Gut, denkst du dir jetzt, das war aber nicht die feine englische Art. Aber auf einen groben Klotz gehört ein grober Keil, ja, was glaubst du denn? Auf jeden Fall hat sich die Friedl fürchterlich gefreut, hat den Max an ihre Brust gedrückt und den Manfred abgebusselt. Dann hat sie 1.000 Euro abgezählt und dem Max und dem Manni jeweils 500 gegeben: »So, Männer. Und das ist erst der Anfang. Ich hab das kleine schwarze Buch vom Otti durchgeschaut. Da sind noch ein Dutzend Leute, die uns Geld schulden. Er war ja so ein guter Mensch, mein Otti. Und wenn einer in Not war, und wir haben den gekannt, dann hat mein Otti immer was gegeben. Gegen ein bissel Zins natürlich. Und das holt ihr mir jetzt peu à peu zurück, gell? Übrigens, vor fünf Minuten hat der Chili angerufen. Du sollst ihn anfunken, sagt er, weil er was für dich hat.«

Max klopfte dem Manfred auf die Schulter: »Ach was, da fahren wir gleich selber raus. Du kommst mit, ich stelle dich vor. Ups, jetzt haben wir die Brezen vergessen, Tante.«

»Macht nichts, Bub. Fahrt ihr mal los, ich geh frühstücken.

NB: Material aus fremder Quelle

/-!
# The degree-`p` step of Cossart–Piltant's tower, with its bookkeeping (proof of Prop. 4.10)

Topic: `Literature/AlgebraicGeometry/Resolution`. PROOF side of `CossartPiltant2019ReductionP`
(`ArithmeticalThreefoldsLocal.lean`), continued from `ArithmeticalThreefoldsLocalStep.lean` and
`ArithmeticalThreefoldsReduction.lean`: the latter reduces the named fact to a climbing statement
over the Cohen subring `S`, whose degree-`p` steps (the purely inseparable part of `K | F` by
Thm. 1.5 (i); the `p`-part `Kʳ | Fʳ` of the ramification tower by Thm. 1.5 (ii) — Cossart–Piltant
2019, proof of Prop. 4.10, arXiv v1 p. 54) consist in re-applying the local theorem over the
local ring `T_P` of the model obtained so far. This file packages ONE such step with all the
bookkeeping that makes it iterable:

* `CossartPiltant2019Local.exists_model_step` — from a model `T = S[t] ⊆ K` with `Frac T = K`,
  contained in `O_L` and regular at the centre, and a degree-`p` step `L = K(x)` in case (i) or
  (ii) (rendered on `T`: `h ∈ T[X]` monic of degree `p` irreducible over `K`; in case (ii)
  `b · σ(x) = g(x)` with `g ∈ T[X]`, `b ∈ T ∖ P` for every `K`-automorphism `σ` of `L`), a model
  `T' = S[t'] ⊆ O_L` of `L` with `Frac T' = L`, regular at the centre;
* `exists_model_base` — the base of the tower, `(LU v₀)`: the model `S[∅] ⊆ F = Frac S` in the
  same shape ("`(LU v₀)` holds by construction since `S` is regular").

The hypotheses of the local theorem over `T_P` are discharged here: excellence
(`isExcellentRing_localization_atPrime`, resting on `Stacks07PV_holds`), dimension three (the
dimension formula `ringKrullDim_localization_eq_of_isUniversallyCatenaryRing` with the centre
and residue bookkeeping of `LocalModels.lean`, residue algebraicity being moved from `O_L` down
to `O_L ∩ K`), residue characteristic `p` (`S → T_P` is local), `Frac T_P = K` (Mathlib), the
`σ`-stability of `T_P[x]`; and the conclusion is re-packaged as a model `S[t']` with
`Frac S[t'] = K(x) = L`.

Everything is PROVED; no named facts are introduced (the local theorem enters as the hypothesis
`hloc : CossartPiltant2019Local`).

## Sources

* V. Cossart, O. Piltant, J. Algebra 529 (2019) 268–535 = arXiv:1412.0868: journal Thm. 1.5 and
  proof of Prop. 4.10 (arXiv v1: Thm. 1.4 p. 4; Prop. 4.8, proof pp. 53–54). [CossartPiltant2019]
-/

noncomputable section

open IsLocalRing Polynomial

namespace Literature.AlgebraicGeometry.Resolution

universe u

/-- Two descriptions `R₁ = R₂` of the same subalgebra, with centres both cut out by `v < 1`,
have the same local ring at the centre (copy of the bookkeeping lemma of
`ArithmeticalThreefoldsReduction.lean`, to keep the imports light). [folklore] -/
private theorem isRegularLocalRing_localization_iff_of_subalgebra_eq' {S L : Type u} [CommRing S]
    [Field L] [Algebra S L] (O : ValuationSubring L) {R₁ R₂ : Subalgebra S L} (h : R₁ = R₂)
    (P₁ : Ideal R₁) [P₁.IsPrime] (hP₁ : ∀ x : R₁, x ∈ P₁ ↔ O.valuation (x : L) < 1)
    (P₂ : Ideal R₂) [P₂.IsPrime] (hP₂ : ∀ x : R₂, x ∈ P₂ ↔ O.valuation (x : L) < 1) :
    IsRegularLocalRing (Localization.AtPrime P₁) ↔ IsRegularLocalRing (Localization.AtPrime P₂) := by
  subst h
  have hP : P₁ = P₂ := by ext x; rw [hP₁, hP₂]
  subst hP
  exact Iff.rfl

Vielleicht treffe ich eine von meinen Freundinnen und kann ein bissel ratschen.«

Als sie das »Wild Wild West« gegen 10 Uhr betraten, war der Laden hell erleuchtet, und zwei Putzfrauen schoben lärmende Kehr- und Sauggeräte durch das Lokal. Die Stühle standen auf den Tischen. Danny und Arnold saßen mit noch einem Kerl in einer der Nischen vor dem Büro, und Danny erzählte mit lauter Stimme: »Ja, und ich hab dann natürlich diese Superschnitte abgeschleppt und die ganze Nacht gebumst wie der Teufel. Die war fast zwei Meter groß, hatte Möpse wie Napfkuchen und hat im Ernst gedacht, ich sei Danny DeVito. Sogar beim Frühstück noch, weil ich nach Ahornsirup gefragt habe.«

»Wer?« Der andere Kerl beugte sich halb über den Tisch.

»Na, der Hollywood-Star. Danny DeVito, Mann. Kennst du doch, den Film, oder? Zwillinge, mit Schwarzenegger. Hey, findest du nicht, dass mein Partner wie Arnie aussieht? Ganz im Ernst jetzt?«

Manfred und Max waren am Tisch angekommen. Danny sagte: »Hoppala, wer ist denn das? Kenn ich den?« Und zu dem Kerl am Tisch: »Gut, lass den Umschlag hier und mach dich vom Acker. Geh mal in eine Videothek und hol dir den Film. Zwillinge, mit Schwarzenegger und mir. Wenn du nächste Woche zum Abliefern kommst, geb ich dir ein Autogramm, wenn ich gut gelaunt bin. Und jetzt: Mach den Abflug!«

Der Kerl rutschte von der Sitzbank, nickte allen zu und ging.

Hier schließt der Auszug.